42nd President of Bolivia
- In office 10 March 1947 – 22 October 1949
- Vice President: Mamerto Urriolagoitía
- Preceded by: Tomás Monje
- Succeeded by: Mamerto Urriolagoitía

Minister of Labor, Health, and Social Security
- In office 16 September 1943 – 20 December 1943
- President: Enrique Peñaranda
- Preceded by: Juan Manuel Balcázar
- Succeeded by: Víctor Andrade Uzquiano

Minister of War and Colonization
- In office 15 December 1932 – 30 November 1933
- President: Daniel Salamanca
- Preceded by: Joaquín Espada
- Succeeded by: José Antonio Quiroga

Minister of Development and Communications
- In office 25 October 1932 – 9 January 1933
- President: Daniel Salamanca
- Preceded by: Agustín Villegas
- Succeeded by: José G. Almaraz

Minister of Government and Justice
- In office 9 March 1932 – 25 October 1932
- President: Daniel Salamanca
- Preceded by: Luis Calvo
- Succeeded by: Demetrio Canelas

Personal details
- Born: José Enrique Hertzog Garaizábal 10 November 1897 La Paz, Bolivia
- Died: 31 July 1981 (aged 83) Buenos Aires, Argentina
- Party: Republican Socialist Unity (1946–1979)
- Other political affiliations: Genuine Republican (before 1946)
- Spouse: Edna Sánchez
- Parents: Enrique Hertzog Eduviges Garaizábal
- Education: Higher University of San Andrés
- Occupation: Physician; politician;
- Signature: Cursive signature in ink

= Enrique Hertzog =

President of Bolivia from 1947 to 1949

José Enrique Hertzog Garaizábal (Note: /es/.) (10 November 1897 – 31 July 1981) was a Bolivian physician and politician who served as the 42nd president of Bolivia from 1947 to 1949.

== Biography ==
Hertzog was born on 10 November 1897. A medical doctor by trade, Hertzog joined the Genuine Republican Party of Daniel Salamanca in the 1920s, and rose to become Minister of Public Information and Communications as well as Minister of War during the 1932–1935 Chaco War against Paraguay, which Bolivia lost.

==President of Bolivia==
In 1947 elections he ran for president on a ticket of united Republican Party (Bolivia) factions (former Saavedrists, Genuines, etc.) calling themselves Republican Socialist Unity Party (Partido de la Unión Republicana Socialista [PURS]).
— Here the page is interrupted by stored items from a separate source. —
import Literature.Analysis.FluidPDE.BackwardParticleMap
import Literature.Analysis.FluidPDE.TrajectoryGradientBound
import HarnessLib

/-!
# Vorticity amplification along particle trajectories is bounded by the trajectory gradient:
# `|ω(X(α,t),t)| ≤ |∇_αX(α,t)| |ω₀(α)| ≤ e^{∫₀ᵗ|∇v|₀} |ω₀(α)|` (Majda–Bertozzi (1.51) with (4.47))

Literature file (topic `Analysis/FluidPDE`), a leaf over `ParticleTrajectoryFlow.lean` /
`BackwardParticleMap.lean` (MB Prop. 1.8 (1.51) "`ω(X(α,t),t) = ∇_αX(α,t) ω₀(α)`" for classical 3D
Euler solutions along `X(·,t) = ODE.evolutionMap u 0 t`, and its Eulerian form (2.115)–(2.117)
"`ω(x,t) = ∇_αX(X⁻¹(x,t),t) ω₀(X⁻¹(x,t))`") and `TrajectoryGradientBound.lean` (MB (4.47)
"`|∇_αX(·,t)|₀ ≤ exp ∫₀ᵗ |∇v(·,s)|₀ ds`"). Combining the two printed statements: the vorticity
carried by a fluid particle is amplified at most by the operator norm of the trajectory gradient,
hence at most by `exp ∫₀ᵗ |∇v(·,s)|₀ ds`; in Eulerian variables
`|ω(x,t)| ≤ e^{∫₀ᵗ M} |ω₀(X⁻¹(x,t))| ≤ e^{∫₀ᵗ M} |ω₀|₀` for `|∇v(·,s)|₀ ≤ M(s)` — the elementary
half of the Beale–Kato–Majda mechanism ("the solution exists … provided we have an a priori bound on
`∫₀ᵀ |∇v(·,t)|_{L^∞} dt`", MB p. 105). Theorems only; no definitions, no named facts.

HONEST FRAMING (cell `pub-fluidc`): typed textbook infrastructure for a low prior, high
value-of-information experiment on Tao's machine paradigm; NOT a claim that NS blows up.

## References

* [MajdaBertozziCUP2002] A. J. Majda, A. L. Bertozzi, Vorticity and Incompressible Flow, CUP 2002
  — §1.6 Prop. 1.8 eq. (1.51) (held text p. 25); §2.5 (2.115)–(2.117) (p. 71); §4.2 (4.47)
  (p. 133); §3.3 (3.79)–(3.80) (p. 105).
-/

noncomputable section

open Set Function Filter Topology Real
open scoped ContDiff NNReal

namespace Literature.Analysis.FluidPDE

section Euler3

variable {S : Set ℝ} {u : ℝ → EuclideanSpace ℝ (Fin 3) → EuclideanSpace ℝ (Fin 3)}
  {p : ℝ → EuclideanSpace ℝ (Fin 3) → ℝ} {t : ℝ}

/-- **`|ω(X(α,t),t)| ≤ ‖∇_αX(α,t)‖ |ω₀(α)|`** (operator norm) for a classical unforced Euler
solution along its particle trajectories within the convex time set `S ∋ 0`: the norm of (1.51).
[cite: MajdaBertozziCUP2002, §1.6 Prop. 1.8 eq. (1.51) (held text p. 25)] -/
theorem IsClassicalNSSolutionOn.norm_curl_evolutionMap_le (h : IsClassicalEulerSolutionOn S 0 u p)
    (hS : Convex ℝ S) (h0 : (0 : ℝ) ∈ S) (hU : UniqueDiffOn ℝ S)
    (hL : ODE.IsUniformlyLipschitzOn u S) (ht : t ∈ S) (a : EuclideanSpace ℝ (Fin 3)) :
    ‖curl (u t) (ODE.evolutionMap u 0 t a)‖ ≤
      ‖fderiv ℝ (ODE.evolutionMap u 0 t) a‖ * ‖curl (u 0) a‖ := by
  rw [h.curl_evolutionMap hS h0 hU hL ht a]
  exact ContinuousLinearMap.le_opNorm _ _

/-- **`|ω(X(α,t),t)| ≤ e^{M|t|} |ω₀(α)|`** when `‖∇u(s,·)‖ ≤ M` between the times `0` and `t`
((1.51) with the constant-modulus (4.47)). [cite: MajdaBertozziCUP2002, §1.6 Prop. 1.8 (1.51) (p. 25); §4.2 (4.47) (p. 133)] -/
theorem IsClassicalNSSolutionOn.norm_curl_evolutionMap_le_exp (h : IsClassicalEulerSolutionOn S 0 u p)
    (hS : Convex ℝ S) (h0 : (0 : ℝ) ∈ S) (hU : UniqueDiffOn ℝ S)
    (hL : ODE.IsUniformlyLipschitzOn u S) (ht : t ∈ S) {M : ℝ}
    (hM : ∀ s ∈ uIcc 0 t, ∀ x, ‖fderiv ℝ (u s) x‖ ≤ M) (a : EuclideanSpace ℝ (Fin 3)) :
    ‖curl (u t) (ODE.evolutionMap u 0 t a)‖ ≤ exp (M * |t|) * ‖curl (u 0) a‖ :=
  (h.norm_curl_evolutionMap_le hS h0 hU hL ht a).trans (mul_le_mul_of_nonneg_right
    (norm_fderiv_evolutionMap_zero_le hL h.smooth_velocity hS hU h0 ht hM a) (norm_nonneg _))

/-- **`|ω(X(α,t),t)| ≤ exp(∫₀ᵗ |∇v(·,s)|₀ ds) |ω₀(α)|`**: for `0 ≤ t ∈ S` and a continuous
modulus `‖∇u(s,·)‖ ≤ M(s)` on `[0, t]` ((1.51) with (4.47) as printed).
[cite: MajdaBertozziCUP2002, §1.6 Prop. 1.8 (1.51) (p. 25); §4.2 (4.47) (p. 133)] -/
theorem IsClassicalNSSolutionOn.norm_curl_evolutionMap_le_exp_integral
    (h : IsClassicalEulerSolutionOn S 0 u p) (hS : Convex ℝ S) (h0 : (0 : ℝ) ∈ S)
    (hU : UniqueDiffOn ℝ S) (hL : ODE.IsUniformlyLipschitzOn u S) (ht : t ∈ S) (h0t : 0 ≤ t)
    {M : ℝ → ℝ} (hMc : ContinuousOn M (Icc 0 t)) (hM : ∀ s ∈ Icc 0 t, ∀ x, ‖fderiv ℝ (u s) x‖ ≤ M s)
    (a : EuclideanSpace ℝ (Fin 3)) :
    ‖curl (u t) (ODE.evolutionMap u 0 t a)‖ ≤ exp (∫ s in (0 : ℝ)..t, M s) * ‖curl (u 0) a‖ :=
  (h.norm_curl_evolutionMap_le hS h0 hU hL ht a).trans (mul_le_mul_of_nonneg_right
    (norm_fderiv_evolutionMap_zero_le_exp_integral hL h.smooth_velocity hS hU h0 ht h0t hMc hM a)
    (norm_nonneg _))

/-- **Eulerian form: `|ω(x,t)| ≤ exp(∫₀ᵗ |∇v(·,s)|₀ ds) |ω₀(X⁻¹(x,t))|`**, `X⁻¹(·,t) = φ(0,t,·)`
((2.115)–(2.117) with (4.47)). [cite: MajdaBertozziCUP2002, §2.5 (2.115)–(2.117) (p. 71); §4.2 (4.47) (p. 133)] -/
theorem IsClassicalNSSolutionOn.norm_curl_le_exp_integral (h : IsClassicalEulerSolutionOn S 0 u p)
    (hS : Convex ℝ S) (h0 : (0 : ℝ) ∈ S) (hU : UniqueDiffOn ℝ S)
    (hL : ODE.IsUniformlyLipschitzOn u S) (ht : t ∈ S) (h0t : 0 ≤ t) {M : ℝ → ℝ}
    (hMc : ContinuousOn M (Icc 0 t)) (hM : ∀ s ∈ Icc 0 t, ∀ x, ‖fderiv ℝ (u s) x‖ ≤ M s)
    (x : EuclideanSpace ℝ (Fin 3)) :
    ‖curl (u t) x‖ ≤ exp (∫ s in (0 : ℝ)..t, M s) * ‖curl (u 0) (ODE.evolutionMap u t 0 x)‖ := by
  have h1 := h.norm_curl_evolutionMap_le_exp_integral hS h0 hU hL ht h0t hMc hM
    (ODE.evolutionMap u t 0 x)
  rwa [hL.evolutionMap_trans hS ht h0 ht, ODE.evolutionMap_self] at h1

/-- **The sup form: `|ω(·,t)|₀ ≤ exp(∫₀ᵗ |∇v(·,s)|₀ ds) |ω₀|₀`** — if `|ω₀(α)| ≤ W` for all `α`
then `|ω(x,t)| ≤ exp(∫₀ᵗ M) W` for all `x` (vorticity growth requires growth of
`∫₀ᵗ |∇v(·,s)|₀ ds`). [cite: MajdaBertozziCUP2002, §2.5 (2.115)–(2.117) (p. 71); §4.2 (4.47) (p. 133); §3.3 after (3.79) (p. 105)] -/
theorem IsClassicalNSSolutionOn.norm_curl_le_exp_integral_mul (h : IsClassicalEulerSolutionOn S 0 u p)
    (hS : Convex ℝ S) (h0 : (0 : ℝ) ∈ S) (hU : UniqueDiffOn ℝ S)
    (hL : ODE.IsUniformlyLipschitzOn u S) (ht : t ∈ S) (h0t : 0 ≤ t) {M : ℝ → ℝ}
    (hMc : ContinuousOn M (Icc 0 t)) (hM : ∀ s ∈ Icc 0 t, ∀ x, ‖fderiv ℝ (u s) x‖ ≤ M s)
    {W : ℝ} (hW : ∀ a, ‖curl (u 0) a‖ ≤ W) (x : EuclideanSpace ℝ (Fin 3)) :
    ‖curl (u t) x‖ ≤ exp (∫ s in (0 : ℝ)..t, M s) * W :=
  (h.norm_curl_le_exp_integral hS h0 hU hL ht h0t hMc hM x).trans
    (mul_le_mul_of_nonneg_left (hW _) (exp_pos _).le)

/-- **Lower bound by the inverse gradient: `|ω₀(α)| ≤ ‖∇X⁻¹(·,t)(X(α,t))‖ |ω(X(α,t),t)|`** —
vorticity cannot be depleted faster than the backward map stretches ((1.51) inverted through
`∇X⁻¹(X(α,t),t) ∇_αX(α,t) = I`). [cite: MajdaBertozziCUP2002, §1.6 Prop. 1.8 (1.51) (p. 25); §1.3 (1.13)–(1.14)] -/
theorem IsClassicalNSSolutionOn.norm_curl_zero_le (h : IsClassicalEulerSolutionOn S 0 u p)
    (hS : Convex ℝ S) (h0 : (0 : ℝ) ∈ S) (hU : UniqueDiffOn ℝ S)
    (hL : ODE.IsUniformlyLipschitzOn u S) (ht : t ∈ S) (a : EuclideanSpace ℝ (Fin 3)) :
    ‖curl (u 0) a‖ ≤ ‖fderiv ℝ (ODE.evolutionMap u t 0) (ODE.evolutionMap u 0 t a)‖ *
      ‖curl (u t) (ODE.evolutionMap u 0 t a)‖ := by
  -- the chain rule for `φ(0,t,·) ∘ φ(t,0,·) = id` at `a`
  have hd1 : DifferentiableAt ℝ (ODE.evolutionMap u 0 t) a :=
    ((contDiff_evolutionMap_slice hL h.smooth_velocity hS hU h0 ht).differentiable
      (by simp)).differentiableAt
  have hd2 : DifferentiableAt ℝ (ODE.evolutionMap u t 0) (ODE.evolutionMap u 0 t a) :=
    ((contDiff_evolutionMap_slice hL h.smooth_velocity hS hU ht h0).differentiable
      (by simp)).differentiableAt
  have hcomp : ODE.evolutionMap u t 0 ∘ ODE.evolutionMap u 0 t = id :=
    funext fun y => hL.evolutionMap_symm hS h0 ht y
  have hchain : (fderiv ℝ (ODE.evolutionMap u t 0) (ODE.evolutionMap u 0 t a)).comp
      (fderiv ℝ (ODE.evolutionMap u 0 t) a) = ContinuousLinearMap.id ℝ _ := by
    rw [← fderiv_comp a hd2 hd1, hcomp, fderiv_id]
  have hid : curl (u 0) a = fderiv ℝ (ODE.evolutionMap u t 0) (ODE.evolutionMap u 0 t a)
      (curl (u t) (ODE.evolutionMap u 0 t a)) := by
    rw [h.curl_evolutionMap hS h0 hU hL ht a, ← ContinuousLinearMap.comp_apply, hchain,
      ContinuousLinearMap.id_apply]
  rw [hid]
  exact ContinuousLinearMap.le_opNorm _ _

end Euler3

end Literature.Analysis.FluidPDE

end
He won against the Liberal leader Fernando Guachalla and the reformist candidate Víctor Paz Estenssoro, who led the Movimiento Nacionalista Revolucionario (Nationalist Revolutionary Movement).

Hertzog faced innumerable obstacles during his term, mostly in the form of constant rebellion from the lower sectors of society, as represented by striking miners and union workers. He was also saddled with the implacable opposition of Paz's MNR party and its allies, in addition to a declining economy. In essence, the attempt of the privileged sectors – led by Hertzog himself – to "turn back the clock" to the oligarchic pre-Chaco War status quo did not work. Rising expectations and demands from an increasingly activist and indeed, violent, popular class, combined with the unwillingness or inability of the governing elites to give concession that would undermine their power, led the country to the very brink of civil war. On 18 September 1947 he declared the state of siege.
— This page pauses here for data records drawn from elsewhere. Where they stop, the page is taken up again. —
omit [Fintype V] in
/-- **Resolving an edge from the root into `a₁`**: `(K′)` with the edge pinned closed gives `(K′)`
(pinned open, `Ω` is null; every mass of the form scales by `1 − p e`, the form by `(1 − p e)³`). -/
theorem kprimeHolds_of_update_zero_a₁ (hp : IsProbVec p) {x : V} (hends : ends e = s(x, a₁))
    (hx : x ∈ root p ends a₂) (he : p e ≠ 1)
    (h0 : KPrimeHolds ends a₁ a₂ b v y (Function.update p e 0)) :
    KPrimeHolds ends a₁ a₂ b v y p := by
  have sc : ∀ A : Set (Config E), A ⊆ Ω ends a₁ a₂ →
      prob p A = (1 - p e) * prob (Function.update p e 0) A :=
    fun A hA => prob_eq_scale_of_subset_Ω hends hx he hA
  have hSΩ : S ends a₁ a₂ v ⊆ Ω ends a₁ a₂ := S_subset_Ω
  unfold KPrimeHolds kprimeForm at h0 ⊢
  rw [sc _ Set.inter_subset_right, sc _ Set.inter_subset_right,
    sc _ (Set.inter_subset_right.trans hSΩ), sc _ hSΩ, sc _ (cls01e_subset_S.trans hSΩ),
    sc _ (cls01_subset_S.trans hSΩ), sc _ Set.inter_subset_right, sc _ Set.inter_subset_right,
    sc _ (Set.inter_subset_right.trans N_subset_Ω), sc _ N_subset_Ω]
  have h1t : 0 ≤ 1 - p e := sub_nonneg.2 (hp.le_one e)
  have h3 : 0 ≤ (1 - p e) ^ 3 := pow_nonneg h1t 3
  nlinarith [mul_nonneg h3 h0]

end StepA1

/-! ## Flip invariance: an event that ignores the state of `e` on the sure part has the same mass with `e` pinned open or closed -/

section Flip

variable {p : E → R} {e : E}

/-- The flip of the edge `e`. -/
def flip (e : E) (ω : Config E) : Config E := Function.update ω e (!ω e)

omit [Fintype E] [Fintype V] [DecidableEq V] [LinearOrder R] [IsStrictOrderedRing R] [Field R] in
/-- The flip is an involution. -/
lemma flip_flip (e : E) (ω : Config E) : flip e (flip e ω) = ω := by
  ext f
  by_cases h : f = e
  · subst h; simp [flip]
  · simp [flip, Function.update_of_ne h]

/-- The weight away from `e`. -/
def weightAway (p : E → R) (e : E) (ω : Config E) : R :=
  ∏ f ∈ Finset.univ.erase e, edgeFactor (p f) (ω f)

omit [Fintype V] [DecidableEq V] [LinearOrder R] [IsStrictOrderedRing R] in
/-- The weight away from `e` ignores the flip of `e`. -/
lemma weightAway_flip (ω : Config E) : weightAway p e (flip e ω) = weightAway p e ω :=
  prod_erase_update_right p ω e _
Escalating repressive measures, such as arrest and deportation of many MNR leaders, only bred further discontent. When the legislative elections of 1949 confirmed the dramatic ascendancy of the parties of the Left, the PURS leadership lost trust in the relatively more conciliatory Hertzog's ability to control the situation. They forced his resignation for "reasons of (non-existing) illness" in favor of his far more combative vice-president, Mamerto Urriolagoitía.

==Later life==
A few months later Hertzog was named Bolivia's Ambassador to Spain. Following the 1952 Bolivian National Revolution that brought Paz Estenssoro's MNR party to power, the ex-President remained exiled in the Spanish capital, later moving to Buenos Aires, where he died.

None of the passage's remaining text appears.